Do you remember those times that something really annoying happens in the middle of a very stressful period, and you have to park it because there are more urgent matters to attend to? It’s easy to forget those annoying things once you feel the relief of having solved those urgent matters. This complication will probably happen again, probably during another stressful period. It will be likely forgotten again. This cycle might repeat dozens of times before one realizes it’s time to tackle that little annoyance.

That is an one example of the type of patterns we will be looking for. Pay close attention and try to find out recurring themes in your notes. It will be helpful if by the end of this session you have written down a nice summary of your findings. This will be a very valuable outcome of the continuous documentation process; treasure it and decide how to address them.

Time to get more organized?

I started writing my notes in a markdown file. One markdown file per month of the year (e.g. 2016–04.md). Like I mentioned before, in the beginning it was hard to resist the temptation of coming up with a proper standard of writing notes, or finding some fancy tool to organize them.
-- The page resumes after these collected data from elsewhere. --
/-
Copyright (c) 2026 the pub-hodgecm-mathlib formalisation cell (harness21).  Prover seat hodgecm-mathlib-K2E4-p14 (g13) (VALVE 26 (ff) → S8), Track B ∕ K2-LIT, h413 = `stmt-HodgeConjecture-24833`,
R90-TF section S8 «ContSpec-n½», #4′ road, deal S8-R248 (6) (S8 dealer R90-CS-plan (g3); K2E3-p27 (g4)'s letter ledger 5c173261db2228a3 row (N_blk); census R90 bus 2026-09-05T03:20:22Z «=»):
the (N_blk) clause for the SELF-DUAL blocks at the top row, from the RUNG-1 self-dual package of K2E4-p23 — the self-dual twin of ★ `R90S8ResHOffDualNoLineMassU2` (K2E1-p12 (g5)).
-/
import Summits.HodgeConjecture.HodgeConjecture.Theorems.R90S8ResHOffDualNoLineMassU2            -- ★ (K2E1-p12 g5): the OFF-DUAL twin (template) — brings ★ D5′ letter-free, ★ projector algebra, ★ `m1_level_witness`, ★ `hVc_maximalLevel_one`, ★ H4″ DEFS `resHBlock∕resHAtom∕resHLine`
import Summits.HodgeConjecture.HodgeConjecture.Theorems.K2E1ResidualBlockPackageSelfDualM1CMTwo   -- ★ RUNG-1 SD M1 (K2E4-p23 g3): `selfDual_block_package` (the self-dual per-block package: model `V`, residue-operator-form intertwining `hU`, `hline`, `hV`)
import Literature.NumberTheory.Automorphic.AsaiAtOneRankOne                                     -- ★ (U) `HeckeCharacter.isUnitary_of_map_posRealIdele` (ray-trivial ⇒ unitary)
import HarnessLib

/-!
# S8 #4′ road, letter (N_blk) for the SELF-DUAL blocks — `R90S8ResHSelfDualBlockIntertwiningU2`: at the top row `(K_max, ω = 1)` an irreducible closed summand of `L²(U(J₂)_{L∕L⁺})`
# is ORTHOGONAL TO THE LINE SPACE of every self-dual block, in the RUNG-1 model whose Hecke intertwining is the residue-operator form `hSD` (K2E4-p23)

Track B ∕ R90-TF, crux h413 = `stmt-HodgeConjecture-24833`, route of record `HCCMUnconditional`; cell `hodgecm-mathlib`, section S8 «ContSpec-n½», socket #4′
`sock_S8_resH_spannedByCharLines` of `Lines/R90_S8_ResidualSpectrumU3B.lean`.  THEOREMS ONLY (no `def`, no `instance`, no `notation`, no named-fact hypothesis, no `sorry`); ★-only
imports; lane `--supports stmt-HodgeConjecture-24833 --as helper` (count-neutral).  CLOSES NO SOCKET: it pays the (N_blk) binder `hN` of ★ p862113 (H7) for the SELF-DUAL blocks at the
TOP ROW `(K_max, 1)` in the rung-1 model; #4′ stays OPEN (the total family `U` below `K_max` ∕ at `ω ≠ 1`, hW1_wild, STR untouched).

THE MATHEMATICS ([MoeglinWaldspurger1995, II.2.4, IV.1.10, IV.3.12, V.3.13, VI.2]; [ReedSimonI1980, Thm. II.3]).  Fix a SELF-DUAL ray-trivial unitary Hecke character `χ` of `L`
(`χʷ = χ`) with `V(χ, K, 1) ≠ ⊥`, `K = K_∞·GL₂(𝒪̂_L)`, and the `(K, 1)`-block `Sc = resHBlock K 1 χ` (closed span of the wave packets `[θ_{f,φ}]`).  RUNG 1 (★ K2E4-p23 `selfDual_block_package`,
the `hSD` letter of ★ `residual_invariants_finiteDimensional_maximalLevel_cm_final`, paid) models `Sc` by `V = (atoms, line) : L² →ₗ (⊕_{c∈S} W) × L²((0,∞); W)` through ★ p861360's
rank-one self-dual Plancherel isometry, INJECTIVE on `Sc`, with the gauge Hecke operator `T = R_∞(a♮) ∘L R_f(e)` acting on `V_P = Fix(P)`, `P = P_1 ∘L R_f(e)`, through the LINE
coordinate by the symbol `ŝ(½+i·)` of an entire non-constant `ŝ` (THE RESIDUE-OPERATOR-FORM INTERTWINING `hU`) and `{ŝ(½+i·) = c}` null (`hline`).  ★ D5′ with only the model letters
(`lpModel_blockProj_eq_zero_letterFree_two`) gives, for every topologically irreducible closed `W′ ≤ L²` and `y ∈ W′`: **the line coordinate of `P_{Sc}(P y)` vanishes**, i.e.
`P_{Sc}(P y) ∈ At := Sc ⊓ ker (snd ∘ V)`.  With `P` self-adjoint and fixing `Sc` (wave packets are right-`K`-invariant): for `v ∈ Ln := Sc ⊓ Atᗮ` (★ H4″ `resHLine`),
`⟪v, y⟫ = ⟪P v, y⟫ = ⟪v, P y⟫ = ⟪v, P_{Sc}(P y)⟫ + ⟪v, P y − P_{Sc}(P y)⟫ = 0 + 0` (★ N-iface `inner_eq_zero_of_mem_resHLine`).  So **`W′ ⟂ resHLine L μ V K 1 χ`** — the SD blocks DO
carry residual atoms (the residues at the real poles), so unlike the off-dual case only the LINE space is avoided; that is exactly (N_blk).
* §1 **`exists_blockModel_subrep_le_orthogonal_resHLine_selfDual_maximalLevel`** — `∃ (A …) (V : L² →ₗ A × L²(Ω; E))`, `V` injective on `Sc`, and `∀ W′` irreducible,
  `W′.toSubmodule ≤ (resHLine L μ V K 1 χ)ᗮ`; visible ONLY the measures `ν_∞, ν_f, μ_K`, `χ₁ ≡ 1`, `e` (`e* = e`) and the block datum `(χ, hray, hsd, hne)` — letter-light as ★ OD §4.
* §2 **`exists_blockModel_resH_isotypic_le_orthogonal_lines_selfDual_maximalLevel`** — the same package with the `hN` BYTES of ★ p862113 (residual + isotypic hypotheses, idle).
HONEST (census 03:20:22Z, option A): the clause is proved for the RUNG-1 package's own coordinate map `V`; ★ `exists_blockModelFamily_top` (p863444) models the SD blocks by ★ p863337's
`Uiso` — consuming this file there needs either re-pointing the top family's SD model to `V` (also factoring through `P_{Sc}`, injective on `Sc`) or the bridge «`snd ∘ sdModelMap Uiso` and
`snd ∘ V` have the same kernel on `Sc`» (both are ★ p861360's continuous coordinate) — option B, not in this file.
HONEST LABEL: HC_CM is proved only modulo the 7 printed citations (2 remaining named inputs: hLiu418 = `stmt-HodgeConjecture-24832`, h413 = `stmt-HodgeConjecture-24833`) until
rung 0 closes; REL ≠ ★ ≠ BUILT; this file asserts no named fact, is conditional by construction on its visible structural binders, and closes no socket; count-neutral.

## References
* [MoeglinWaldspurger1995] C. Mœglin, J.-L. Waldspurger, *Spectral Decomposition and Eisenstein Series* (1995), II.2.4, IV.1.10, IV.3.12, V.3.13, VI.2.
* [ReedSimonI1980] M. Reed, B. Simon, *Methods of Modern Mathematical Physics I* (1980), Thm. II.3, §VII.2.
* [BorelJacquet1979] A. Borel, H. Jacquet, *Automorphic forms and automorphic representations*, PSPM 33.1 (1979), §4.1, §4.6.
* [Knapp1986] A. W. Knapp, *Representation Theory of Semisimple Groups* (1986), VIII §3.
-/

set_option autoImplicit false
set_option linter.dupNamespace false  -- the mandated namespace `…HodgeConjecture.HodgeConjecture.R90.S8` (LEAD #1 L1) repeats the summit's segment

noncomputable section
import Summits.QuantumFields.BalabanUV.T4Continuum.Support.NE7MinimalOrbitUniqueGeneric
import Summits.QuantumFields.BalabanUV.T4Continuum.Support.NE7InteriorExistsGeneric
import Summits.QuantumFields.BalabanUV.T4Continuum.Support.NE7EtaRegularGaugeInvariance
import Summits.QuantumFields.BalabanUV.T4Continuum.Support.AveragingDeficitKDatum
import HarnessLib

/-!
# NE7AllMinimisersRegularGeneric — PORT MAP P3.4: (H∀)ᴱ FOR EVERY UNITARY GAUGE GROUP `U(n)` AND EVERY BLOCK SIZE `L ≥ 2`, `d = 4`, NO DISPLAYED HYPOTHESIS — `NE7AllMinimisersRegularSU2.
# all_minimisers_regular_SU2` (gen 105, `card n = 2`, `L = 2`) RE-ISSUED GENERICALLY: over the small data, EVERY constrained minimiser of `sfClass 4 L N ε` at EVERY level is in the tree's
# energy class `Regular 4 L N ε g(ε, L, card n) k` ([Balaban1985Variational] Thm 1 (9) in the ENERGY form, every minimiser)

Cell `pub-balaban`, rung (B)+1 sub-cell t4, lineage `b2b-balaban-t4-ne7-p1`, generation 109 (CRUX PROVER NE7 #1 = OWNER of BINDER row NE7).  Memo
`t4/b2b-balaban-t4-ne7-p1-g109/ROAD-G109.md` §3 (PORT MAP item P3.4).  Argument = gen 105's: P3.2 (H∃)ᴱ gives a `Regular` minimiser `U₀`; P3.3 says every minimiser is a periodic unitary
gauge copy of the orbit representative, as is `U₀`; `Regular` is gauge-invariant (`NE7EtaRegularGaugeInvariance.regular_gaugeAct`, any `L`).
WHAT ([folklore]; 0 def, 0 sorry).  **`all_minimisers_regular_generic`**.
HONEST FRAMING (page 1): composition of landed kernel theorems; nothing of Bałaban's asserted; constants existential; NOT NE7, NOT NE3; spine count unchanged; finite T⁴ rung (B)+1 — NOT infinite
volume, NOT mass gap, NOT BetaPertH, NOT Clay (continuum YM on T⁴ ⇐ BetaPertH ∧ nine spine estimates).
-/

set_option autoImplicit false

open scoped BigOperators Matrix Matrix.Norms.L2Operator
open NormedSpace Finset Set

namespace Summit.QuantumFields.BalabanUV.T4Continuum.NE7AllMinimisersRegularGeneric

open Literature.MathematicalPhysics.QuantumFieldTheory.Balaban1983to89
open B7Prop1Explicit B7Prop2Explicit
open T4AveragingDeficitWall (IsUnitaryCfg SmallField)
open T4AveragingDeficitWallBoundary (IsPeriodicCfg)
open MinimalActionSandwich (IsMinimiser)
open MinimalActionRate (sfClass Regular)
open NE3EnergyShapes (IsUnitarySite IsPeriodicSite)
open NE7InteriorExistsGeneric (interior_exists_generic)
open NE7MinimalOrbitUniqueGeneric (minimal_orbit_unique_generic)
open NE7EtaRegularGaugeInvariance (regular_gaugeAct)
open NE7EtaMinimiserGaugeCovariance (isUnitarySite_inv isPeriodicSite_inv)
open AveragingDeficitKDatum (gaugeAct_inv_gaugeAct)

noncomputable section

variable {n : Type} [Fintype n] [DecidableEq n]

/-- **(H∀)ᴱ FOR EVERY `U(n)` AND EVERY `L ≥ 2`, `d = 4`** (statement and argument in the file header). [folklore] -/
theorem all_minimisers_regular_generic [Nonempty n] {L : ℕ} (hL : 2 ≤ L) :
    ∃ ε₀ : ℝ, 0 < ε₀ ∧ ∀ ε : ℝ, 0 < ε → ε ≤ ε₀ → ∀ (N : ℕ) [NeZero N], 1 ≤ N →
      ∃ δV : ℝ, 0 < δV ∧
        ∀ V ∈ {V : Site 4 → Fin 4 → (Matrix n n ℂ)ˣ | IsUnitaryCfg V ∧ IsPeriodicCfg V (N : ℤ) ∧ SmallField V δV},
        ∀ (k : ℕ) (U : Site 4 → Fin 4 → (Matrix n n ℂ)ˣ), IsMinimiser 4 (sfClass 4 L N ε) L N k V U →
          Regular 4 L N ε ((Fintype.card n : ℝ)
              * (624 * ((4 : ℕ) : ℝ) ^ 3 * ε ^ 2 * (1 + (((4 : ℕ) : ℝ) + 1) * ε) ^ 2
                  + 6768 * (Fintype.card (T4AveragingDeficitWall.Plane 4) : ℝ) ^ 2 * (4 : ℕ) * Fintype.card n * ε ^ 4
                  + 16 * ((4 : ℕ) : ℝ) ^ 3 * ε ^ 2 * (L : ℝ) ^ 2)
            + 220 * (Fintype.card n : ℝ) * ((4 : ℕ) : ℝ) ^ 3 * ε ^ 3) k U := by
  have hL1 : 1 ≤ L := by omega
  obtain ⟨-, -, ε₁, hε₁, H1⟩ := interior_exists_generic (n := n) hL
  obtain ⟨ε₂, hε₂, H2⟩ := minimal_orbit_unique_generic (n := n) hL
  refine ⟨min ε₁ (min ε₂ (1 / 2)), lt_min hε₁ (lt_min hε₂ (by norm_num)), ?_⟩
  intro ε hε hεle N _ hN
  have hεε₁ : ε ≤ ε₁ := hεle.trans (min_le_left _ _)
  have hεε₂ : ε ≤ ε₂ := hεle.trans ((min_le_right _ _).trans (min_le_left _ _))
  have hε1 : ε < 1 := by linarith [hεle.trans ((min_le_right _ _).trans (min_le_right _ _))]
  obtain ⟨β₀, hβ₀, H1'⟩ := H1 ε hε hεε₁
  obtain ⟨δ₁, hδ₁, hreg₁⟩ := H1' β₀ hβ₀ le_rfl N hN
  obtain ⟨δ₂, hδ₂, huniq⟩ := H2 ε hε hεε₂ N hN
  refine ⟨min δ₁ δ₂, lt_min hδ₁ hδ₂, ?_⟩
  intro V hV k U hU
  obtain ⟨hVu, hVP, hVδ⟩ := hV
  have hV₁ : V ∈ {V : Site 4 → Fin 4 → (Matrix n n ℂ)ˣ | IsUnitaryCfg V ∧ IsPeriodicCfg V (N : ℤ) ∧ SmallField V δ₁} :=
    ⟨hVu, hVP, MinimalActionRate.SmallField.mono hVδ (min_le_left _ _)⟩
  have hV₂ : V ∈ {V : Site 4 → Fin 4 → (Matrix n n ℂ)ˣ | IsUnitaryCfg V ∧ IsPeriodicCfg V (N : ℤ) ∧ SmallField V δ₂} :=
    ⟨hVu, hVP, MinimalActionRate.SmallField.mono hVδ (min_le_right _ _)⟩
  -- the regular minimiser of (H∃)ᴱ and the orbit representative
  obtain ⟨U₀, hU₀, hreg₀⟩ := hreg₁ V hV₁ k
  obtain ⟨Us, -, horbit⟩ := huniq V hV₂ k
  obtain ⟨u₀, hu₀, hu₀P, hg₀⟩ := horbit U₀ hU₀
  obtain ⟨u, hu, huP, hg⟩ := horbit U hU
  -- `U♯ = U₀^{u₀}` is regular, and `U = (U♯)^{u⁻¹}`
  have hregs := regular_gaugeAct hL1 hε1 hreg₀ hu₀ hu₀P
  rw [hg₀] at hregs
  have hU' : U = gaugeAct (fun z => (u z)⁻¹) Us := by rw [← hg, gaugeAct_inv_gaugeAct]
  rw [hU']
  exact regular_gaugeAct hL1 hε1 hregs (isUnitarySite_inv hu) (isPeriodicSite_inv huP)

end

end Summit.QuantumFields.BalabanUV.T4Continuum.NE7AllMinimisersRegularGeneric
Several years down the line, I’m still writing my markdown files and haven’t had the need to come up with anything fancier than that.

Some colleagues of mine use Bear, others who prefer digital handwriting use GoodNotes.

How did this work for me?

I started this article sharing my concerns about my poor memory. How did continuous documentation help me improve it?

In retrospective:

  • Writing my notes and mindfully reviewing them daily and again every two weeks helped my memories “sink down better” in my brain. Substantially.
  • In case I forgot something in particular, even the simplest editing tool has search functionalities!

Continuous documentation tl;dr

  1. Write things down.
  2. Meditate on your notes for 5 minutes at the end of the day.
  3. Review your notes every one or two weeks and try to find patterns.